[Records from a data collection]
•••
import Literature.AlgebraicGeometry.Resolution.BlowupChartQuasiRegular
import Mathlib.RingTheory.Polynomial.Quotient
import Mathlib.RingTheory.Ideal.Quotient.Operations
import HarnessLib

/-!
# The exceptional chart of the blow-up of a hypersurface point is a chart of its tangent cone

Support file for crux stmt-ResolutionOfSingularities-15316 (`FrobeniusLadder.FRationalModification`, line
`socle-discrepancy-certificate`, stub `stub_maxMultiplicityCertificate`).

Let `R` be a commutative ring, `x = (x₀, …, x_{r-1})`, `I = (x)`, and `D₊(x_i t) = Spec B`,
`B = (R[It])_{(x_i t)}`, the chart of the blowing up `Bl_I(Spec R) = Proj R[It]` at the generator `x_i`
(`AffineBlowup.lean`; `φ : R → B`, exceptional equation `φ(x_i)`, generators `e_j = (x_j t)/(x_i t)`,
`B = R[e_j : j ≠ i]`, `BlowupChartQuasiRegular.lean`). Suppose the relations of the associated graded ring
`gr_I(R) = ⊕ Iⁿ/Iⁿ⁺¹` over `(R/I)[T₀, …, T_{r-1}]` are generated by ONE form: there is a form `F ∈ R[T]` of
degree `D` with `F(x) = 0` such that every form `H` of degree `N` with `H(x) ∈ I^{N+1}` is `≡ F·G`
modulo `I·R[T]` (hypothesis `hrel`; for a hypersurface `R = S/(f)` in a regular local ring with `f` of
order `D` this is `…MaxMultiplicityCertificateInitialForm.exists_sub_mul_mem_map`, `F` a lift of the
initial form of `f`). Then **the exceptional divisor of the chart is the corresponding chart of the
tangent cone `Proj (R/I)[T]/(F̄)`:**

  `B ⧸ (φ x_i) ≅ (R/I)[T_j : j ≠ i] ⧸ (F̄(T_i := 1))`

(`nonempty_ringEquiv_quotient_chart`), via the kernel computation `ker_quotient_comp_eval₂Hom_eq`:
the kernel of `R[T_j : j ≠ i] → B → B/(φ x_i)`, `T_j ↦ e_j`, is `I·R[T] + (F(T_i := 1))`. The proof is
that of the quasi-regular case (`Literature…BlowupChartQuasiRegular.ker_quotient_comp_eval₂Hom_eq`, where
the kernel is `I·R[T]`) with quasi-regularity replaced by `hrel`: if `P(e) ∈ (φ x_i)`, homogenize `P` to a
form `G`; clearing denominators, `T_i^{k+m} G` evaluates at `x` into `I^{deg+1}`, so it is `≡ F·G'`
modulo `I·R[T]`, and killing `T_i` gives `P ∈ I·R[T] + (F(T_i := 1))`.

References: The Stacks Project, Tag 052P (affine blowup algebras), Tag 0804; U. Görtz, T. Wedhorn,
*Algebraic Geometry I*, (13.19) and Example 13.95 (exceptional divisor = `Proj` of the associated graded
/ normal cone). [folklore]
-/

-- single-problem summit: the doubled namespace component is forced
set_option linter.dupNamespace false

noncomputable section

namespace Summit.ResolutionOfSingularities.ResolutionOfSingularities.Theorems.FRationalModification.MaxMultiplicityCertificateTangentChart

open Polynomial HomogeneousLocalization Literature.AlgebraicGeometry.Resolution

variable {R : Type} [CommRing R] {r : ℕ} (x : Fin r → R) (i : Fin r)

local notation3 "I" => Ideal.span (Set.range x)
local notation3 "B" => HomogeneousLocalization.Away (reesGrading I)
  (reesT (x i) (Ideal.mem_span_range_self (f := x) (x := i)))
local notation3 "φ" => reesChartBase (x i) (Ideal.mem_span_range_self (f := x) (x := i))
local notation3 "e[" j "]" =>
  HomogeneousLocalization.Away.mk (reesGrading I) (reesT_mem (x i) (Ideal.mem_span_range_self (f := x) (x := i))) 1
    (reesT (x j) (Ideal.mem_span_range_self (f := x) (x := j))) (reesT_mem_one_smul x j)
/-- Killing the variable `T_i` (`T_i ↦ 1`, `T_j ↦ T_j`). -/
local notation3 "kill" => fun j : Fin r =>
  if h : j = i then (1 : MvPolynomial {j : Fin r // j ≠ i} R) else MvPolynomial.X ⟨j, h⟩

/-- Killing `T_i` fixes the coefficients: `kill ∘ C = C`. [folklore] -/
theorem aeval_kill_comp_C :
    (MvPolynomial.aeval kill : MvPolynomial (Fin r) R →ₐ[R]
        MvPolynomial {j : Fin r // j ≠ i} R).toRingHom.comp MvPolynomial.C = MvPolynomial.C := by
  refine RingHom.ext fun c => ?_
  change MvPolynomial.aeval kill (MvPolynomial.C c) = MvPolynomial.C c
  rw [MvPolynomial.algHom_C, MvPolynomial.algebraMap_eq]

/-- **A form vanishing at `x` dies on the chart**: if `F` is a form of degree `D` with `F(x) = 0`, then
`F(e) = φ(0)` in `B` (`φ(F(x)) = φ(x_i)^D F(e)` and `φ(x_i)` is a non-zero-divisor), hence `(kill F)(e)`
lies in every ideal, in particular in `(φ x_i)`. [folklore] -/
theorem eval₂Hom_aeval_kill_mem {D : ℕ} {F : MvPolynomial (Fin r) R} (hF : F.IsHomogeneous D)
    (hF0 : MvPolynomial.eval x F = 0) :
    MvPolynomial.eval₂Hom φ (fun j : {j : Fin r // j ≠ i} => e[j.1]) (MvPolynomial.aeval kill F) ∈
      Ideal.span {φ (x i)} := by
  have h1 := reesChartBase_eval_eq_pow_mul_eval₂ x i hF
  have hnzd : φ (x i) ^ D ∈ nonZeroDivisors B :=
    pow_mem (reesChartBase_mem_nonZeroDivisors (x i) (Ideal.mem_span_range_self (f := x) (x := i))) D
  have h : φ (x i) ^ D * MvPolynomial.eval₂Hom φ (fun j => e[j]) F = φ (x i) ^ D * φ 0 :=
    calc φ (x i) ^ D * MvPolynomial.eval₂Hom φ (fun j => e[j]) F = φ (MvPolynomial.eval x F) := h1.symm
      _ = φ (x i ^ D * 0) := by rw [hF0, mul_zero]
      _ = φ (x i) ^ D * φ 0 := by rw [map_mul, map_pow]
  have h2 : MvPolynomial.eval₂Hom φ (fun j => e[j]) F = φ 0 := (mul_cancel_left_mem_nonZeroDivisors hnzd).mp h
  have h3 : MvPolynomial.eval₂Hom φ (fun j : {j : Fin r // j ≠ i} => e[j.1]) (MvPolynomial.aeval kill F) =
      φ 0 := by
    rw [← h2, ← eval₂Hom_comp_aeval_kill x i]
    rfl
  rw [h3, map_zero]
  exact Ideal.zero_mem _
•••
* **Assignment**
Go through the data above and find the lines with the word "kernel". Copy each of those lines.

* **Task answer**
(`nonempty_ringEquiv_quotient_chart`), via the kernel computation `ker_quotient_comp_eval₂Hom_eq`:
the kernel of `R[T_j : j ≠ i] → B → B/(φ x_i)`, `T_j ↦ e_j`, is `I·R[T] + (F(T_i := 1))`. The proof is
the kernel is `I·R[T]`) with quasi-regularity replaced by `hrel`: if `P(e) ∈ (φ x_i)`, homogenize `P` to a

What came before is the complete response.